Therein, the control circuitry may be configured to actuate and/or control the at least one actuator to move the optical system, such that the distance between the user's head and the at least part of the optical system is substantially constant, substantially kept constant and/or constant. The distance may be a relative or an absolute distance between the head and the electrode. Further, the control circuitry may be configured to actuate the at least one actuator such that the relative orientation of the user's head and the at least part of the optical system is substantially constant, substantially kept constant and/or is constant. This may mean that a relative orientation and/or a relative angular position of the user's head with respect to the at least part of the optical system along and/or around at least one axis is kept substantially constant. Therein, the at least one axis may be defined by the at least one spatial direction, along which the optical system can be moved. Further, the term “substantially constant” may mean in the context of the present disclosure that the distance and/or orientation is kept constant to about 80%, preferably to about 90%, even more preferably to about 95%.
In the context of the present disclosure, the reference value for the capacitance may refer to a reference capacitance value indicative, representative and/or descriptive of the capacitance value of the at least one electrode with the user's head being positioned at a reference position and/or in a reference orientation of the user's head relative to the at least one electrode and/or relative to the optical system. Accordingly, the reference capacitance value may refer to the capacitance value that is expected, when the user's head is at the reference position and/or in the reference orientation relative to the at least one electrode and/or relative to the optical system.

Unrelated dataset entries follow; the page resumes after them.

import Summits.BirchSwinnertonDyer.BirchSwinnertonDyer.Theorems.ByReductionTypeAtTwoEulerCharFormalBound
import HarnessLib

/-!
# Route `ByReductionTypeAtTwo` (K4), TOWER road — Lemma 3.4 at layer `0`, the LOWER half, step 1:
# `#H¹(ℚ_v, Ê[p^k]) ≤ #(Ê(𝔪_∞)/(g−1))[p^∞] · #(E₁(ℚ_v)/p^k)` (Coates–Greenberg + evaluation injectivity + Kummer classes)

Cell `bsd-2adic`, seat `bsd-2adic-tower-1` (GEN 25), `--supports stmt-BirchSwinnertonDyer-19271` (helper). TOOL theorem only
(no definition, no named fact, no `sorry`); closes nothing by itself; BSD is not proved by any of this. Part (f) of the
programme «Greenberg LNM 1716 Lemma 3.4 at layer `0` EXACT ⇒ Thm. 4.1 over `ℚ` ⇒ the `hEC` binder of the TOWER doors in the
kernel» (siblings `…EulerCharLayerZero/CoinvExact/CoinvInput/Devissage/ReductionCount/Assembly/FormalBound.lean`).

After `…EulerCharFormalBound` the exact count `#𝒦_{v,0}[p^∞] = (p^{ord_p #Ẽ(𝔽_p)})²` is reduced to the LOWER bound
`p^{ord_p #Ẽ(𝔽_p)} ≤ #(M₁/(g−1)M₁)[p^∞]` (`M₁ = Ê(𝔪̄)^{H_∞}`; Greenberg p. 89: `[Im λ_v : Im κ_v] = #H¹(ℚ_p, Ê(𝔪̄)) = #Ẽ(𝔽_p)_p`).
Step 1 here (`natCard_H1_formalTorsion_le_mul`), step 2 in `…EulerCharFormalLower` (`#H²(Γ, Ê[p^k]) ≤ #(M₁/(g−1)M₁)[p^∞]`).

References: [GreenbergLNM1716] §2 Props. 2.2–2.4 (pp. 72–75), §3 Lemma 3.4 (p. 89); [CoatesGreenberg1996] Cor. 3.2;
[MilneADT2006] I Thm. 2.8; [SilvermanAEC2009] VII.2.1–2.2.
-/

set_option autoImplicit false
-- the Theorems namespace of this sub repeats the summit name by design (D-0017 nested layout: Summit.<S>.<Sub>)
set_option linter.dupNamespace false
import Mathlib.Analysis.SpecialFunctions.Log.Base
import Mathlib.Analysis.Complex.ExponentialBounds
import Literature.Computability.AlgebraicComplexity.BorderRankCW
import Literature.Computability.AlgebraicComplexity.BorderRankCWDischarge
import Literature.Computability.AlgebraicComplexity.BorderRankKronecker
import Literature.Computability.AlgebraicComplexity.CoppersmithWinograd1990
import Literature.Computability.AlgebraicComplexity.CoppersmithWinograd1990Proofs
import HarnessLib

/-!
# The Coppersmith–Winograd "easy" bound `ω < 2.41` — proved unconditionally

Topic `Literature/Computability/AlgebraicComplexity`.  Part of the bottom layer of the decomposition
of the named fact `vxxz2024_omega_le` (`RectangularExponent.lean`, Vassilevska Williams–Xu–Xu–Zhou
2024, whose §3.6 input is "`R̃(CW_q) ≤ q + 2` [CW90]"), and the first unconditional numerical upper
bound on the exponent of matrix multiplication in the tree.  Everything here is PROVED; no
definitions, no named facts.  The three ingredients, all already proved in the tree, are glued:

* `bR(T_cw,q) ≤ q + 2` for the little Coppersmith–Winograd tensor — `R_3(T_cw,q) ≤ q + 2`,
  `BorderRankCWDischarge.approxRank_three_cwTensor_le` (Coppersmith–Winograd's `q + 2` products,
  BCS §15.7, display before Cor. (15.43));
* border rank bounds the growth of the ranks of Kronecker powers —
  `BorderRankKronecker.isBigO_tensorRank_kroneckerPow_of_approxRank_le` (Bläser 2013, Thm. 6.3(3),
  Lemma 6.4; BCS Lemma (15.27)), giving `isBigO_tensorRank_kroneckerPow_cwTensor`:
  `R(T_cw,q^{⊗N}) = O((q+2)^{(1+ε)N})` for every `ε > 0`, i.e. the hypothesis "`R̃(T_cw,q) ≤ q + 2`"
  of `CoppersmithWinograd1990_asymptoticRank_form`;
* the laser-method theorem `CoppersmithWinograd1990_asymptoticRank_form_holds`
  (`CoppersmithWinograd1990Proofs.lean`: Salem–Spencer diagonal, hashing, asymptotic sum inequality
  in rank form): `R̃(T_cw,q) ≤ ρ ⇒ ω(ℂ) ≤ log_q(4ρ³/27)`.

## Main results

* `omega_le_logb_cw_easy` — **`ω(ℂ) ≤ log_q(4(q+2)³/27)` for every `q ≥ 2`** (BCS §15.7, proof of
  Cor. (15.43): "hence `ω ≤ log_q(4(q+2)³/27)`"; Coppersmith–Winograd 1990, §6).
* `BCS1997_cor1543` — **BCS Corollary (15.43) (Coppersmith and Winograd, 1987): `ω < 2.41`**
  ("Setting `q = 8`": `log₈(4000/27) = 2.4036…`; numerics: `8^{2.41} = 2⁷·2^{0.23}`, `e^x ≥ 1 + x`,
  `log 2 > 0.6931471803`); `omega_le_logb_eight : ω(ℂ) ≤ log₈(4000/27)`.

## References

* P. Bürgisser, M. Clausen, M. A. Shokrollahi, *Algebraic Complexity Theory* (1997), §15.7: the
  display preceding Cor. (15.43) and Cor. (15.43); Lemma (15.27). [BurgisserClausenShokrollahi1997]
* D. Coppersmith, S. Winograd, *Matrix multiplication via arithmetic progressions*, J. Symbolic
  Comput. 9 (1990) 251–280, §6. [CoppersmithWinograd1990]
* V. Vassilevska Williams, Y. Xu, Z. Xu, R. Zhou, SODA 2024, arXiv:2307.07970, §3.6.
  [VassilevskaWilliamsXuXuZhou2024]
-/

noncomputable section

open scoped BigOperators
open Filter Asymptotics

namespace Literature.Computability.AlgebraicComplexity

universe u

/-! ## Growth of the Kronecker powers of `T_cw,q` -/

section Growth

variable (K : Type u) [CommRing K]

/-- **Growth of the Kronecker powers of `T_cw,q`**: `R(T_cw,q^{⊗N}) = O((q+2)^{(1+ε)N})` for every
`ε > 0` (border rank `≤ q + 2` and BCS Lemma (15.27)); this is the hypothesis "`R̃(T_cw,q) ≤ q + 2`" of
`CoppersmithWinograd1990_asymptoticRank_form`. [cite: BurgisserClausenShokrollahi1997, Lemma (15.27)] -/
theorem isBigO_tensorRank_kroneckerPow_cwTensor (q : ℕ) {ε : ℝ} (hε : 0 < ε) :
    (fun N : ℕ => (tensorRank (kroneckerPow (cwTensor K q) N) : ℝ)) =O[atTop]
      fun N : ℕ => ((q + 2 : ℕ) : ℝ) ^ ((1 + ε) * N) := by
  classical
  exact isBigO_tensorRank_kroneckerPow_of_approxRank_le (approxRank_three_cwTensor_le K q)
    (by omega) hε

end Growth

/-! ## The "easy" Coppersmith–Winograd bound -/

section Omega

/-- **`ω(ℂ) ≤ log_q(4(q+2)³/27)` for every `q ≥ 2`** (BCS §15.7, proof of Cor. (15.43): "hence
`ω ≤ log_q(4(q+2)³/27)`"; Coppersmith–Winograd 1990, §6), from the laser-method theorem
`CoppersmithWinograd1990_asymptoticRank_form_holds` and `bR(T_cw,q) ≤ q + 2`.
[cite: BurgisserClausenShokrollahi1997, Cor. (15.43) (proof)] -/
theorem omega_le_logb_cw_easy (q : ℕ) (hq : 2 ≤ q) :
    omega ℂ ≤ Real.logb q (4 * ((q : ℝ) + 2) ^ 3 / 27) := by
  have h := CoppersmithWinograd1990_asymptoticRank_form_holds q hq ((q + 2 : ℕ) : ℝ)
    (by positivity) (fun ε hε => isBigO_tensorRank_kroneckerPow_cwTensor ℂ q hε)
  push_cast at h
  exact h

/-- `4000/27 < 8^{2.41}`: `8^{2.41} = 2⁷ · 2^{0.23} = 128 e^{0.23 log 2} ≥ 128 (1 + 0.23 log 2)` and
`log 2 > 0.6931471803`. [folklore] -/
theorem cw_easy_numerics : (4 : ℝ) * ((8 : ℝ) + 2) ^ 3 / 27 < (8 : ℝ) ^ (2.41 : ℝ) := by
  have hlog2 := Real.log_two_gt_d9
  have h8 : (8 : ℝ) ^ (2.41 : ℝ) = (2 : ℝ) ^ (7 : ℕ) * Real.exp (Real.log 2 * 0.23) := by
    rw [show (8 : ℝ) = (2 : ℝ) ^ (3 : ℕ) by norm_num, ← Real.rpow_natCast (2 : ℝ) 3,
      ← Real.rpow_mul (by norm_num : (0 : ℝ) ≤ 2), ← Real.rpow_def_of_pos (by norm_num : (0 : ℝ) < 2),
      ← Real.rpow_natCast (2 : ℝ) 7, ← Real.rpow_add (by norm_num : (0 : ℝ) < 2)]
    norm_num
  have hexp : Real.log 2 * 0.23 + 1 ≤ Real.exp (Real.log 2 * 0.23) := Real.add_one_le_exp _
  rw [h8]
  have h128 : (2 : ℝ) ^ (7 : ℕ) = 128 := by norm_num
  rw [h128]
  nlinarith

/-- **BCS Corollary (15.43) (Coppersmith and Winograd, 1987): `ω < 2.41`** ("Setting `q = 8`":
`log₈(4 · 10³/27) = 2.4036…`), over `ℂ`. The first unconditional numerical upper bound on `ω` in the
tree; all ingredients (laser method with a Salem–Spencer diagonal, asymptotic sum inequality in rank
form, border rank `→` Kronecker-power ranks, `bR(T_cw,8) ≤ 10`) are proved.
[cite: BurgisserClausenShokrollahi1997, Cor. (15.43)] -/
theorem BCS1997_cor1543 : omega ℂ < 2.41 := by
  have h := omega_le_logb_cw_easy 8 (by norm_num)
  have hpos : (0 : ℝ) < 4 * ((8 : ℕ) + 2 : ℝ) ^ 3 / 27 := by positivity
  have hlt : Real.logb (8 : ℕ) (4 * (((8 : ℕ) : ℝ) + 2) ^ 3 / 27) < 2.41 := by
    rw [Real.logb_lt_iff_lt_rpow (by norm_num) hpos]
    exact_mod_cast cw_easy_numerics
  exact h.trans_lt hlt

/-- The same bound as a non-strict inequality with the sharper constant read off the formula,
`ω(ℂ) ≤ log₈(4000/27)`. [cite: BurgisserClausenShokrollahi1997, Cor. (15.43) (proof)] -/
theorem omega_le_logb_eight : omega ℂ ≤ Real.logb 8 (4000 / 27) := by
  have h := omega_le_logb_cw_easy 8 (by norm_num)
  norm_num at h
  exact h

end Omega

end Literature.Computability.AlgebraicComplexity

end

Further, the sensor signal and/or the capacitance value may be indicative, descriptive and/or representative of at least one of a capacitance between the at least one electrode and a ground (or ground potential), between the at least one electrode and an outer surface of the user's head, between the at least one electrode and a reference electrode of the capacitance sensor, and between two electrodes of the capacitance sensor, e.g. if the capacitive sensor comprises a plurality of electrodes. Alternatively or additionally, the capacitance in the vicinity of the at least one electrode may be at least one of a capacitance between said at least one electrode and a ground (or ground potential), between said at least one electrode and an outer surface of the head, between said at least one electrode and a reference electrode of the capacitance sensor, and between said at least one electrode and a further electrode of the capacitance sensor, e.g. if the capacitive sensor comprises a plurality of electrodes.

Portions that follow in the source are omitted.